3. Adopter un environnement de travail propice

            Il va sans dire que, de même qu’il faut être prêt à dédier un certain temps à ta séance d’étude pour créer des conditions favorables à l’apparition du flow, l’environnement dans lequel tu choisis d’étudier revêt aussi une importance primordiale. En effet, ton espace de travail se doit d’être aussi défini que le contenu de ta séance de révisions : il est impératif d’éviter les distracteurs, c’est-à-dire toute personne ou objet à même de te déranger, en particulier via les systèmes de notifications intempestives que contiennent téléphones et ordinateurs portables. Pour que toute ton attention se concentre sur un seul et même objet, il te revient donc de t’aménager un espace de travail relevant du « sanctuaire », ou tu minimises au maximum les risques d’interférences avec le monde extérieur.

            L’efficacité de ces trois conseils sont néanmoins à mettre en perspective. Selon une étude menée par Demontrond & Gaudreau en 20083 sur la base des travaux de Csíkszentmihályi et qui étudiait la relation entre flow et activité sportive, la clarté des objectifs et la réception de feedbacks instantanés constitueraient des facteurs d’apparition sensiblement plus puissants que l’équilibre entre compétence et défi ou encore la nature de l’environnement de travail physique.

Let if flow !

            En conclusion, le flow constitue un état psychique à la fois agréable et gratifiant, susceptible de se manifester lorsque ta concentration et tes efforts se voient mobilisés dans des activités exigeantes tout en demeurant accessibles.

            Tu possèdes à présent toutes les clés en main pour favoriser son apparition et travailler à obtenir une attention focalisée, à même d’améliorer la qualité de ton apprentissage et, surtout ; ton plaisir à la tâche ! Toutefois, il est important de ne pas te décourager en cas de non-atteinte du flow dès tes premières tentatives – si sa venue ne se commande pas, la discipline et l’hygiène de travail saine que tu vas mettre en place pour l’obtenir ne pourront qu’être profitables à tes performances universitaires.

Bibliographie

[1] Csikszentmihalyi, M. (1991). Flow: The psychology of optimal experience. New York, NY: Harper Perennial.
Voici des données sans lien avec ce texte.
import Mathlib
import HarnessLib
import Summits.HubbardSuperconductivity.HubbardSuperconductivity.Theorems.KLProgrammeKLRegimeEngineV8DefsG6Q6
import Summits.HubbardSuperconductivity.HubbardSuperconductivity.Theorems.KLProgrammeKLRegimeTwoLegCurvatureDefs

/-!
# K3 ENGINE / engine-flow child — C4a's NATURAL CONSTANT TABLES for the curve-jet stub: `klC4aJetC k` (absolute, leading second order)
# and `klC4aJetC' P R k` (the `|U|`-suppressed remainder, orders ≥ 3), `k ≤ 4`, with the two PACKAGE INEQUALITIES against (klS6, klS6′)

Cell `gate-hubbard-kl`, lane hubbard-kl-c4a-1 (C4a inductive tangential bound); plan g16 (R25)(c)(i) / K3-FLOW RULING F (5)(S4)(a): «inputs (i) c4a-1
consts … STILL WANTED, unchanged names/arities».  Stub 6 of the engine child reads `TwoLegCurveJetBound L M klC4aJetC (klC4aJetC' P R) β U μ K n`
(…TwoLegCurvatureDefs, p2; its flow twin `TwoLegReadJetsF` at the tame frame `K_n`): `|∂_θᵏ δ_n| ≤ curveJetBar klC4aJetC (klC4aJetC' P R) U k n =
(klC4aJetC k + klC4aJetC' P R k·|U|)·uPow k U·4^{(k−2)n}`.  The consumers' divided fit (r2d-p1, …TwoLegCurvatureJetX / …EngineTwoLegStepSuccDoorPkg §4)
needs the package inequalities `klJetX k·klC4aJetC k ≤ klS6 k` and `klJetX k·klC4aJetC′ P R k ≤ klS6′ P R k` (k3c2-p2's …EngineV8DefsG6Q6, sufficiency
pointers `klJetX_mul_le_klS6` / `klJetX_mul_le_klS6'`: any table `≤ 2^26`, resp. `≤ 2^26·(klEngQ5 P R).S′ k`).  THE TABLES ARE GENEROUS POWERS OF TWO
ABOVE THE NATURAL SIZES (free upward: a table later found too small is raised by a one-line successor package):

| k | law (`uPow k U·4^{(k−2)n}`) | natural size (derivation pointer) | `klC4aJetC k` |
|---|---|---|---|
| 0 | `|U|·16^{−n}` | VALUE of the scale-`n` piece on the curve: of record from the (ρ1)/(ρ2) tier-1 lanes (engine packages V8: `S 0 = 2^10`); not re-derived here | `2^10` |
| 1 | `U²·4^{−n}` | SLOPE: of record, tier-1 (`S 1 = 2^10`) | `2^10` |
| 2 | `U²` (no gain) | CURVATURE — C4a-reg proper: per-scale corner increment `2B_nα_n²·ln 4·s′(θ*)²·U²` in `θ`-derivatives (DECOMP App. C; P2-C4B §3: `2Bα² = 1.886e-3 / 2.060e-3 / 1.307e-3` per `U²` per `ln(1/T)` at `δ = 0.10/0.20/0.35`, kit j247717 ratio 1.000; `s′² ≲ 6`) `≲ 0.05`, plus the generic-angle remainder, which DECAYS (C4A-PLAN §2c/§3b, kit j275159/j275370: `≲ 3e-3` at the top scales, halving per octave) | `1` |
| 3 | `U²·4ⁿ` | corner bump third derivative: height `≲ 0.05·U²`, angular half-width `≈ 4Λ_n/(v(p₁)|α|s′) ≈ 0.026·4^{−n}` (`Λ_n = klE0·4^{−n}`, `klE0 = 1/32`; P2-C4B §3 `σ½ = 4.0·T/(v|α|)`), shape factor `≲ 1.5` ⇒ `≲ 3·4ⁿ·U²` — SHARP at the 8 corners (C4A-PLAN §4) | `2^4` |
| 4 | `U²·16ⁿ` | corner bump fourth derivative: `≲ 0.05·3/0.026²·16ⁿ ≈ 220·16ⁿ·U²`, sharp | `2^11` |

`klC4aJetC′ P R k := 2^20·(klEngQ5 P R).S′ k` for every `k` — the `|U|`-suppressed remainder (orders ≥ 3 in `U`: the third-order corner coefficients are
`c₃^{pp} ≈ −0.45`, `c₃^{ph} ≈ +0.54` in units of `2Bα²` per `U` (C4A-PLAN §3b, kit j275159/j275370: net `B → B(1 + 0.09U)`), i.e. natural `c′₂ ≈ 0.03`
in `θ`-units; the table sits astronomically above, inside the sufficiency window `≤ 2^26·S′`).  Orders `k ≥ 5` are never read (the predicate stops at 4);
the tables are extended by their `k = 4` row.

* §1 the tables + evaluation lemmas + nonnegativity + `klC4aJetC_le_two_pow` (`≤ 2^26`), `klC4aJetC'_le`;
* §2 the PACKAGE INEQUALITIES `klJetX_mul_klC4aJetC_le_klS6`, `klJetX_mul_klC4aJetC'_le_klS6'`, and the divided forms
  `klC4aJetC_le_klEngGeo6_S_div`, `klC4aJetC'_le_klEngQ6_S'_div` (what r2d-p1's (e)-door `twoLegStepV16_succ_of_jets2Nat_pkg` asks BY NAME);
* §3 `curveJetBar_klC4aJetC_le_twoLegBar_klEng6` — the bar at these tables is below the package's own `twoLegBar klEngGeo6 (klEngQ6 P R)`
  (so `TwoLegCurveJetBound … klC4aJetC (klC4aJetC' P R)` implies the `(G6,Q6)` instance `TwoLegCurveJetBoundGQ`, `TwoLegCurveJetBound.mono`).

Definitions of real constants + arithmetic; nothing is asserted about the Hubbard model.  References: BGM 2006 §2.4 (2.36)/(2.42)
[cite: BenfattoGiulianiMastropietro2006]; HOME/hubbard-kl-c4a-1/C4A-PLAN.md §2b/§3b/§4; HOME/P2-C4B.md §3.
-/

noncomputable section

namespace Summit.HubbardSuperconductivity.HubbardSuperconductivity.Theorems.KLRegimeSplit

set_option linter.dupNamespace false -- summit = problem name (single-conjunct summit), D-0017

open Real Literature.MathematicalPhysics.QuantumLattice Literature.Probability.LatticeModels
open Summit.HubbardSuperconductivity.HubbardSuperconductivity.Theorems.EngineV8

/-! ## §1 The tables -/

/-- **`klC4aJetC k`** — C4a's ABSOLUTE curve-jet table (leading, second order; generous powers of two above the natural sizes, see the module table):
`2^10` (k = 0, 1: tier-1 values of record), `1` (k = 2: curvature, the App. C corner log spent per scale), `2^4` (k = 3), `2^11` (k ≥ 4). -/
def klC4aJetC (k : ℕ) : ℝ :=
  if k ≤ 1 then 2 ^ 10 else if k = 2 then 1 else if k = 3 then 2 ^ 4 else 2 ^ 11

/-- **`klC4aJetC' P R k := 2^20·(klEngQ5 P R).S′ k`** — the `|U|`-suppressed remainder table (orders ≥ 3 in `U`; reads the v5 engine package's
slack, NOT `(klEngQ6 P R).S′`, so that `klCE6 → klC4aJetC′ → klS6′` has no definitional cycle). -/
def klC4aJetC' (P : SplitConsts) (R : RenConsts) (k : ℕ) : ℝ := 2 ^ 20 * (klEngQ5 P R).S' k

/-- `klC4aJetC 0 = 2^10`. -/
@[simp] theorem klC4aJetC_zero : klC4aJetC 0 = 2 ^ 10 := by simp [klC4aJetC]
/-- `klC4aJetC 1 = 2^10`. -/
@[simp] theorem klC4aJetC_one : klC4aJetC 1 = 2 ^ 10 := by simp [klC4aJetC]
/-- `klC4aJetC 2 = 1`. -/
@[simp] theorem klC4aJetC_two : klC4aJetC 2 = 1 := by simp [klC4aJetC]
/-- `klC4aJetC 3 = 2^4`. -/
@[simp] theorem klC4aJetC_three : klC4aJetC 3 = 2 ^ 4 := by simp [klC4aJetC]
/-- `klC4aJetC 4 = 2^11`. -/
@[simp] theorem klC4aJetC_four : klC4aJetC 4 = 2 ^ 11 := by simp [klC4aJetC]
/-- `klC4aJetC k = 2^11` for `k ≥ 4`. -/
theorem klC4aJetC_of_four_le {k : ℕ} (hk : 4 ≤ k) : klC4aJetC k = 2 ^ 11 := by
  unfold klC4aJetC; rw [if_neg (by omega), if_neg (by omega), if_neg (by omega)]
/-- `klC4aJetC' P R k = 2^20·(klEngQ5 P R).S′ k`. -/
theorem klC4aJetC'_eq (P : SplitConsts) (R : RenConsts) (k : ℕ) : klC4aJetC' P R k = 2 ^ 20 * (klEngQ5 P R).S' k := rfl

/-- `0 ≤ klC4aJetC k`. -/
theorem klC4aJetC_nonneg (k : ℕ) : 0 ≤ klC4aJetC k := by
  unfold klC4aJetC; split_ifs <;> positivity

/-- `1 ≤ klC4aJetC k` (every entry is at least the curvature entry). -/
theorem one_le_klC4aJetC (k : ℕ) : 1 ≤ klC4aJetC k := by
  unfold klC4aJetC; split_ifs <;> norm_num

/-- **`klC4aJetC k ≤ 2^26`** — inside the sufficiency window of `klJetX_mul_le_klS6`. -/
theorem klC4aJetC_le_two_pow (k : ℕ) : klC4aJetC k ≤ 2 ^ 26 := by
  unfold klC4aJetC; split_ifs <;> norm_num

/-- `0 ≤ (klEngQ5 P R).S′ k` (local copy of the tree's `klEngQ5_S'_nonneg`, which lives in a two-leg door module not imported here). -/
private theorem klEngQ5_S'_nonneg' (P : SplitConsts) (R : RenConsts) (k : ℕ) : 0 ≤ (klEngQ5 P R).S' k := (klEngQ5_wf P R).2.2.2.2.1 k

/-- `0 ≤ klC4aJetC' P R k`. -/
theorem klC4aJetC'_nonneg (P : SplitConsts) (R : RenConsts) (k : ℕ) : 0 ≤ klC4aJetC' P R k := by
  unfold klC4aJetC'; exact mul_nonneg (by positivity) (klEngQ5_S'_nonneg' P R k)

/-- **`klC4aJetC′ P R k ≤ 2^26·(klEngQ5 P R).S′ k`** — inside the sufficiency window of `klJetX_mul_le_klS6'`. -/
theorem klC4aJetC'_le (P : SplitConsts) (R : RenConsts) (k : ℕ) : klC4aJetC' P R k ≤ 2 ^ 26 * (klEngQ5 P R).S' k := by
  unfold klC4aJetC'
  exact mul_le_mul_of_nonneg_right (by norm_num) (klEngQ5_S'_nonneg' P R k)

/-! ## §2 The package inequalities (what makes the stub (E3a)-feeding through the divided fit) -/

/-- **`klJetX k · klC4aJetC k ≤ klS6 k`.** -/
theorem klJetX_mul_klC4aJetC_le_klS6 (k : ℕ) : klJetX k * klC4aJetC k ≤ klS6 k :=
  klJetX_mul_le_klS6 (klC4aJetC_nonneg k) (klC4aJetC_le_two_pow k) k

/-- **`klJetX k · klC4aJetC′ P R k ≤ klS6′ P R k`.** -/
theorem klJetX_mul_klC4aJetC'_le_klS6' (P : SplitConsts) (R : RenConsts) (k : ℕ) :
    klJetX k * klC4aJetC' P R k ≤ klS6' P R k :=
  klJetX_mul_le_klS6' (klC4aJetC'_nonneg P R k) k (klC4aJetC'_le P R k)

/-- Divided form against the v6 geometric package: **`klC4aJetC k ≤ klEngGeo6.S k / klJetX k`.** -/
theorem klC4aJetC_le_klEngGeo6_S_div (k : ℕ) : klC4aJetC k ≤ klEngGeo6.S k / klJetX k := by
  rw [le_div_iff₀ (klJetX_pos k), mul_comm]
  exact (klJetX_mul_klC4aJetC_le_klS6 k).trans (klS6_le_klEngGeo6_S k)

/-- Divided form against the v6 engine package: **`klC4aJetC′ P R k ≤ (klEngQ6 P R).S′ k / klJetX k`.** -/
theorem klC4aJetC'_le_klEngQ6_S'_div (P : SplitConsts) (R : RenConsts) (k : ℕ) :
    klC4aJetC' P R k ≤ (klEngQ6 P R).S' k / klJetX k := by
  rw [le_div_iff₀ (klJetX_pos k), mul_comm]
  exact (klJetX_mul_klC4aJetC'_le_klS6' P R k).trans (klS6'_le_klEngQ6_S' P R k)

/-- The absolute table is below the v6 package's size field: `klC4aJetC k ≤ klEngGeo6.S k`. -/
theorem klC4aJetC_le_klEngGeo6_S (k : ℕ) : klC4aJetC k ≤ klEngGeo6.S k := by
  have h1 := klJetX_mul_klC4aJetC_le_klS6 k
  have h2 := klS6_le_klEngGeo6_S k
  have hx := one_le_klJetX k
  have hc := klC4aJetC_nonneg k
  nlinarith

/-- The remainder table is below the v6 package's slack field: `klC4aJetC′ P R k ≤ (klEngQ6 P R).S′ k`. -/
theorem klC4aJetC'_le_klEngQ6_S' (P : SplitConsts) (R : RenConsts) (k : ℕ) : klC4aJetC' P R k ≤ (klEngQ6 P R).S' k := by
  have h1 := klJetX_mul_klC4aJetC'_le_klS6' P R k
  have h2 := klS6'_le_klEngQ6_S' P R k
  have hx := one_le_klJetX k
  have hc := klC4aJetC'_nonneg P R k
  nlinarith

/-! ## §3 The curve-jet bar at C4a's tables vs the package's own `twoLegBar` -/

/-- **`curveJetBar klC4aJetC (klC4aJetC′ P R) U k n ≤ twoLegBar klEngGeo6 (klEngQ6 P R) U k n`** for every `k, n, U`. -/
theorem curveJetBar_klC4aJetC_le_twoLegBar_klEng6 (P : SplitConsts) (R : RenConsts) (U : ℝ) (k n : ℕ) :
    curveJetBar klC4aJetC (klC4aJetC' P R) U k n ≤ twoLegBar klEngGeo6 (klEngQ6 P R) U k n := by
  rw [← curveJetBar_eq_twoLegBar]
  exact curveJetBar_mono (fun k => klC4aJetC_le_klEngGeo6_S k) (fun k => klC4aJetC'_le_klEngQ6_S' P R k) U k n

section Model

variable {L M : ℕ} [NeZero L] [NeZero M]

/-- **C4a's tables feed the `(G6, Q6)` instance**: `TwoLegCurveJetBound … klC4aJetC (klC4aJetC′ P R) … n → TwoLegCurveJetBoundGQ … klEngGeo6 (klEngQ6 P R) … n`. -/
theorem twoLegCurveJetBoundGQ_klEng6_of_klC4aJetC {P : SplitConsts} {R : RenConsts} {β U μ : ℝ} {K : TrigPolyC4v} {n : ℕ}
    (h : TwoLegCurveJetBound L M klC4aJetC (klC4aJetC' P R) β U μ K n) :
    TwoLegCurveJetBoundGQ L M klEngGeo6 (klEngQ6 P R) β U μ K n :=
  ⟨h.1, fun k hk θ => (h.2 k hk θ).trans (curveJetBar_klC4aJetC_le_twoLegBar_klEng6 P R U k n)⟩

end Model

end Summit.HubbardSuperconductivity.HubbardSuperconductivity.Theorems.KLRegimeSplit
[2] Heutte, J. (2011). La part du collectif dans la motivation et son impact sur le bien-être comme médiateur de la réussite des étudiants: Complémentarités et contributions entre l’autodétermination, l’auto-efficacité et l’autotélisme (Doctoral dissertation, Université Paris-Nanterre).

[3] Demontrond, P., & Gaudreau, P. (2008). Le concept de «flow» ou «état psychologique optimal»: état de la question appliquée au sport. Staps, (1), 9-21.